◆ **Exercise description**
Reproduce verbatim the line where "Cartier divisor -/" occurs, along with all following lines down to the last line of the data.

◆ **Data records**

import Summits.ResolutionOfSingularities.ResolutionOfSingularities.Theorems.FrobeniusClosingPatchingRelPerfectDepthOneTowerContractionHolds
import Summits.ResolutionOfSingularities.ResolutionOfSingularities.Theorems.FrobeniusClosingPatchingRelPerfectCoreRungClosure
import Summits.ResolutionOfSingularities.ResolutionOfSingularities.Theorems.FrobeniusClosingPatchingRelPerfectDepthGradedTargets
import Literature.AlgebraicGeometry.Resolution.MonomialMarkedIdealsBlowupGeneral
import Literature.AlgebraicGeometry.Resolution.EmbeddedResolutionExcellentSurfacesSequence
import Literature.AlgebraicGeometry.Resolution.QuasiExcellentSchemes
import HarnessLib

/-!
# `PatchingRelPerfect` (stmt-ResolutionOfSingularities-16161), chain W5.2 — rung R5ᴴ «hypersurface-led members of every depth»:
# TARGETS (definitions + the PROVED composition)

[OURS · L1 W5.2 · res-D-pv-055 R5ᴴ DESIGN MEMO v1 (cell `D/res-D-pv-055/R5H-DESIGN-MEMO.md` b620d5ca)] A member `I ⊆ S` of the
dimension-four atom is HYPERSURFACE-LED when its blowing up is carried, over `X = Bl_𝔪 Spec S`, by a REGULAR hypersurface `H ⊂ X`
in the format `I𝒪_X = M · (𝓘_H ⊔ 𝓘_E^ℓ)` (one-form members `I = (f) + (x_k^{d+ℓ})_k` whose strict transform `H` of `V(f)` is
regular along the exceptional divisor `E`; e.g. the regular-form members of every depth and the `A₂` contact-migration members).
The rung closes such members MODULO F-32bR ONLY, by a WEIGHT-ONE tower led by `H` (X-side) and a divisor game on the regular
threefold `H` (E-side, carrier `H` rather than `E`):

* X-side STATE `HLedState S I W X i g ℬ`: `i : W → X` a closed immersion onto the regular Cartier carrier `H = i(W)`, boundary
  `ℬ = [(B_j, a_j)]` of effective Cartier ideals cosupported over the closed point, format `I𝒪_X = M · (𝓘_H ⊔ Π B_j^{a_j})`;
* E-side GAME `HSepSeq ρ 𝒟 𝒟'` on `W`: divisors `D_j := B_j|_W` with exponents; a move blows up a connected regular centre `V(C)`
  lying on a member of positive exponent; LAW `D_j ↦ τᶜ(D_j, 1)` (the colon by the exceptional ideal, uniformly: it divides
  once exactly for the members through `V(C)`), new member `(C𝒪, w − 1)` with `w` the total exponent through `V(C)`
  (`weightOf 𝒟 (divisorsOver 𝒟 C (supp C))`); this is EXACTLY the restriction to `W' = Bl_C W` of the X-side weight-one step
  `K ↦ σᶜ(K, 1) = 𝓘_{H'} ⊔ Π σᶜ(B_j,1)^{a_j} · (C𝒪)^{w−1}` (pure ideal algebra; no multiplicity, regularity or snc of the `B_j`);
* TARGETS: `HSepGame₃` (E-side, OURS, fact-free statement: every `[(D, ℓ)]`, `D ≠ ⊤` effective Cartier on an integral
  Noetherian regular excellent threefold, is carried to a state whose positively-charged members are all `⊤` — route N3–N5:
  F-32bR on `(W, Supp D, ∅)` + components regular + peel, memo §2), `HLedStep` / `HLedTower` (X-side, N2), `HLedInitial` (N1:
  the package of a hypersurface-led one-form member `oneFormMemberIdeal`, condition `IsHypersurfaceLed`);
* PROVED here: `HLedState.atomConclusion_of_end` (END: positively-charged members off `H` ⇒ `K = ⊤` ⇒ D5 `towerContraction_holds`
  ⇒ CORE conclusion), `hLedTower_of_step`, **`hLed_atomConclusion_of_targets : HSepGame₃ → HLedTower → every `HLedPackage` member
  ∈ 𝒞`** and **`hLedMember_atomConclusion_of_targets : HLedInitial → HSepGame₃ → HLedStep → every hypersurface-led one-form
  member of every depth ∈ 𝒞`** (F-32bR enters only through N3's `hSepGame₃_of_cjsB`).

Honest framing: OURS (AI-written, weaker than expert review); definitions and a composition of tree theorems; nothing here is
a statement of the manuscript under review; no fact is asserted or taken as antecedent in this file.

## Sources
* J. Kollár, *Lectures on Resolution of Singularities* (2007), (3.111) Steps 1–3 (monomial bookkeeping, weight-one transforms).
  [Kollar2007]
* E. Bierstone, D. Grigoriev, P. Milman, J. Włodarczyk (2011), §3.2 (controlled transform). [BierstoneGrigorievMilmanWlodarczyk2011]
* V. Cossart, U. Jannsen, S. Saito, LNM 2270 (2020), Thm. 1.4 (the E-side driver F-32bR). [CossartJannsenSaito2020]
* The Stacks Project, Tag 080A (compositions of blowings up). [StacksProject]
-/

set_option linter.dupNamespace false -- mandated namespace of this single-conjunct summit

noncomputable section

open CategoryTheory CategoryTheory.Limits AlgebraicGeometry TopologicalSpace IsLocalRing
open Literature.AlgebraicGeometry.Resolution Literature.AlgebraicGeometry.Motives Scheme.IdealSheafData

namespace Summit.ResolutionOfSingularities.ResolutionOfSingularities.Theorems.DepthTargets

universe u

/-! ## §1 The X-side state -/

/-- [OURS · L1 W5.2 · R5ᴴ] **The H-led state.** `S` regular local, `I ⊆ S`; `g : X → Spec S` a blowing up along an ideal sheaf
cosupported in the closed point, `X` Noetherian and regular; `i : W → X` a closed immersion of a REGULAR scheme `W` (the
hypersurface carrier `H = i(W)`) whose ideal `i.ker` is an effective Cartier divisor; a boundary `ℬ` of effective Cartier ideal
sheaves cosupported over the closed point, with exponents; and the FORMAT `I𝒪_X = M · (𝓘_H ⊔ Π_{(B,a) ∈ ℬ} B^a)`, `M` invertible.
(The initial state of a hypersurface-led one-form member of depth `ℓ`: `X = Bl_𝔪 Spec S`, `H` = strict transform of `V(f)`,
`ℬ = [(𝓘_E, ℓ)]`, `M = 𝓘_E^d`.) (cf. Kollár 2007 = bib Kollar2007, (3.111) Step 3 — OURS node; pointer in prose, the structure
being a hypothesis package) -/
structure HLedState (S : Type u) [CommRing S] [IsRegularLocalRing S] (I : Ideal S) (W X : Scheme.{u}) (i : W ⟶ X)
    (g : X ⟶ Spec (.of S)) (ℬ : List (X.IdealSheafData × ℕ)) : Prop where
  /-- `X` is Noetherian -/
  isNoetherian : IsNoetherian X
  /-- `X` is regular -/
  isRegular : Scheme.IsRegular X
  /-- the carrier `W ≅ H` is regular -/
  isRegular_host : Scheme.IsRegular W
  /-- `i : W ⟶ X` is a closed immersion … -/
  isClosedImmersion : IsClosedImmersion i
  /-- … whose ideal is an effective Cartier divisor -/
  isEffectiveCartier_ker : IsEffectiveCartier i.ker
  /-- `g` is a blowing up along an ideal sheaf cosupported in the closed point -/
  exists_isBlowup_supported : ∃ K₀ : (Spec (.of S)).IdealSheafData, IsBlowup g K₀ ∧
    (K₀.support : Set (Spec (.of S))) ⊆ {IsLocalRing.closedPoint S}
  /-- the boundary members are effective Cartier divisors … -/
  boundary_cartier : ∀ p ∈ ℬ, IsEffectiveCartier p.1
  /-- … cosupported over the closed point -/
  boundary_support : ∀ p ∈ ℬ, ∀ x : X, x ∈ (p.1.support : Set X) → g.base x = IsLocalRing.closedPoint S
  /-- the FORMAT `I𝒪_X = M · (𝓘_H ⊔ monomial)` with `M` invertible -/
  exists_format : ∃ M : X.IdealSheafData, IsEffectiveCartier M ∧
    (affineBlowup.idealSheaf I).comap g = M * (i.ker ⊔ monomialIdeal ℬ)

◆ **Exercise response**
  /-- … whose ideal is an effective Cartier divisor -/
  isEffectiveCartier_ker : IsEffectiveCartier i.ker
  /-- `g` is a blowing up along an ideal sheaf cosupported in the closed point -/
  exists_isBlowup_supported : ∃ K₀ : (Spec (.of S)).IdealSheafData, IsBlowup g K₀ ∧
    (K₀.support : Set (Spec (.of S))) ⊆ {IsLocalRing.closedPoint S}
  /-- the boundary members are effective Cartier divisors … -/
  boundary_cartier : ∀ p ∈ ℬ, IsEffectiveCartier p.1
  /-- … cosupported over the closed point -/
  boundary_support : ∀ p ∈ ℬ, ∀ x : X, x ∈ (p.1.support : Set X) → g.base x = IsLocalRing.closedPoint S
  /-- the FORMAT `I𝒪_X = M · (𝓘_H ⊔ monomial)` with `M` invertible -/
  exists_format : ∃ M : X.IdealSheafData, IsEffectiveCartier M ∧
    (affineBlowup.idealSheaf I).comap g = M * (i.ker ⊔ monomialIdeal ℬ)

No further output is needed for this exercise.